In local folklore, abandoned hospitals are the perfect breeding ground for ghosts, most likely because so many people die there. Not surprisingly, one of the most haunted sites in the entire United States—the Waverly Hills Tuberculosis Sanitorium—is a hospital that has been closed since 1961. Most of the ghost stories connected with these creepy buildings has been produced by generations of teenagers who defy the “No Trespassing” signs in an effort to catch a glimpse of a ghost. The most legendary abandoned hospital in East Kentucky is the Swingle Hospital in Johnson City.

The legends surrounding Swingle Hospital are so fantastic that they are most likely apocryphal. The story goes that Dr. Swingle was an incompetent surgeon who practiced in Johnson City in the 1920s. Even though most of the procedures he performed were relatively minor, most of his patients died on the operating table. To hide his “mistakes,” Dr. Swingle buried the corpses in the back yard. Today, the Swingle Hospital is off-limits to curiosity seekers. After a fire broke out in the building, it was boarded up, and “No Trespassing” signs were posted. Supposedly, the people who live behind Swingle Hospital now own the property. They are very tight-lipped people who refuse to discuss the ghosts with visitors.

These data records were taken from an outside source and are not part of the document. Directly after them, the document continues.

import Summits.ValiantsHypothesis.ValiantsHypothesis.Theorems.GrenetZeonDualUnipotentThreeHalvesHeavyTopInstFourSevenBlocks

/-!
# `GrenetZeon.DualUnipotentThreeHalves` (stmt-ValiantsHypothesis-24318) — successor line `slow_core`, the format `(4,7)` in POWER currency:
# helper B — the BUDGET-ONE DECISION TREE of ✓ `no_wordTame_one_NSeven` re-plumbed to the hypotheses power currency supplies

Experiment cell «val-heavytop-census» (D-0160), engine seat val-htc-eng-1 g2 (kernel-only lane, director-valiant g17 R315 (4)).
Part of the chain `…SlowFourSeven{Square, Cube, Line}` → `…/Negative/SlowFourSeven` (`¬ Slow 4 7 NSeven`: the `(4,7)` cell of the
census grid is ✗ in the successor head currency R2ᵖ `HeavyTopSlowLaw` too, unconditionally).

In power currency with budget `k = 1` a direction space `K` (`dim K ≥ 9`) makes every entry of `(Q(x) + s·Q(v))³`, `v ∈ K`, of
`s`-degree `≤ 1` (`Q = topSeven`).  The `s²`-coefficient `Q(x)Q(v)² + Q(v)Q(x)Q(v) + Q(v)²Q(x) = 0` (all tops `Q(x)`) yields — see
`…SlowFourSevenLine` — the SAME two inputs the word-currency tree of ✓ `no_wordTame_one_NSeven` (val-port-2 g2, ✓
`…HeavyTopInstFourSevenBudgetOne`) consumes: the pivot identities `Q(v)·P·Q(v) = 0` for every top `P` (so ✓ `budgetOne_blocks`
applies verbatim) and the four square relations at the entries `(0,3), (0,4), (0,5), (1,4)` of `Q(v)²` (✓ `budgetOne_squares` itself
needs `Q(v)² = 0`, which power currency does NOT give: `Q(v)² = λ·E₀₆` is allowed, e.g. `v = e₀₃ + e₃₆`).  THIS FILE is that tree with
the four relations taken as hypotheses:

* `no_squareCorner_NSeven` — `dim K > 8`, `Q(v)PQ(v) = 0` for all tops `P`, and the four square relations ⇒ `False`
  (sixteen leaves, each with `≥ 8` dead coordinates; proof text = ✓ `no_wordTame_one_NSeven`'s decision tree, verbatim, credited).

Honest framing: bookkeeping for ONE tiny format in the successor currency (`--supports stmt-ValiantsHypothesis-24318 --as helper`);
nothing here asserts or refutes R2ᵖ `HeavyTopSlowLaw`, S3, IRR/RED, the crux, 8062 or `VP ≠ VNP` — all OPEN / NOT proved.
[✓ `…HeavyTopInstFourSevenBudgetOne` (val-port-2 g2); ✓ `…HeavyTopInstFourSevenBlocks`; this seat]
-/

set_option linter.dupNamespace false
set_option autoImplicit false

noncomputable section

namespace Summit.ValiantsHypothesis.ValiantsHypothesis.Theorems.GrenetZeon.SlowFourSeven

open MvPolynomial Matrix
open scoped BigOperators
open Summit.ValiantsHypothesis.ValiantsHypothesis.Theorems.GrenetZeon.RadicalSplit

It is said that if you walk up the front walkway to the main entrance, you can hear the voices of Dr. Swingle and his assistants. If you walk around the back of the building, you can hear the cries of the victims of his botched operations. Young people dead set on investigating the truthfulness of the legends claim that when they broke into the old building, they found medical books, magazines. Manuals, surgical instruments, and tangled sheets were scattered all over the floor. A number of rusty old file cabinets were stored in the basement. Some interlopers claim to have caught orbs on photographs taken inside the old hospital. They have also detected cold spots and hot spots in the house. One young woman who walked around the back of the hospital felt herself being overcome with emotion.

The actual history of Swingle Hospital is much less intriguing than the legends that young people in Johnson City tell about it. In the early 1940s, Dr. Edward Thurston Brading, who had been practicing medicine out West, returned to East Tennessee with the intention of setting up a clinic in Johnson City. Over the next few weeks, Dr. Brading set about recruiting physicians who would be interested in working in a Mayo Clinic-style doctor’s office. Responding to Dr. Brading’s job offer were Dr. Carroll H. Long, Dr. Jack Gordon, and Dr. Hugh F. Swingle. Dr. Gordon’s father, Mr. L. E. Gordon, loaned the doctors’ money to buy the Adam Crouch property on North Roan Street. Once the clinical operation was up and running, the four doctors were joined by a pediatrician from Charleston, South Carolina, named Dr. Owen Ravenel. The doctors’ partnership ended after two years. Dr. Long had to leave the group to complete his board certification at Bowman Gray School of Medicine. After Dr. Ravenel left, Dr. Brading and Dr. Swingle tried to run the clinic on their own, but after a few weeks, the only Dr. left in the hospital was Dr. Swingle. He tried to run the clinic on his own under the name “Swingle Hospital,” but a staff infection and his inability to attract another partner forced him to close the clinic in the early 1950s. Dr. Swingle then went to work at the local V.A. Hospital and at several institutions at Mountain Home, Tennessee, and in North Carolina. Dr. Swingle died of colon cancer.

Most of the legends of Swingle Hospital can be easily refuted. First of all, the hospital opened in the 1940s, not the 1920s, as many locals believe. Elderly people who were patients of Dr. Swingle remember him as a kindly and very skilled surgeon. Because the white boards that seal up the windows and doors are very thick, it is unlikely than anyone has been able to break into the old hospital. Until the owners allow a bonafide scientific investigation to be conducted at Swingle Hospital, the legends will most likely continue to grow.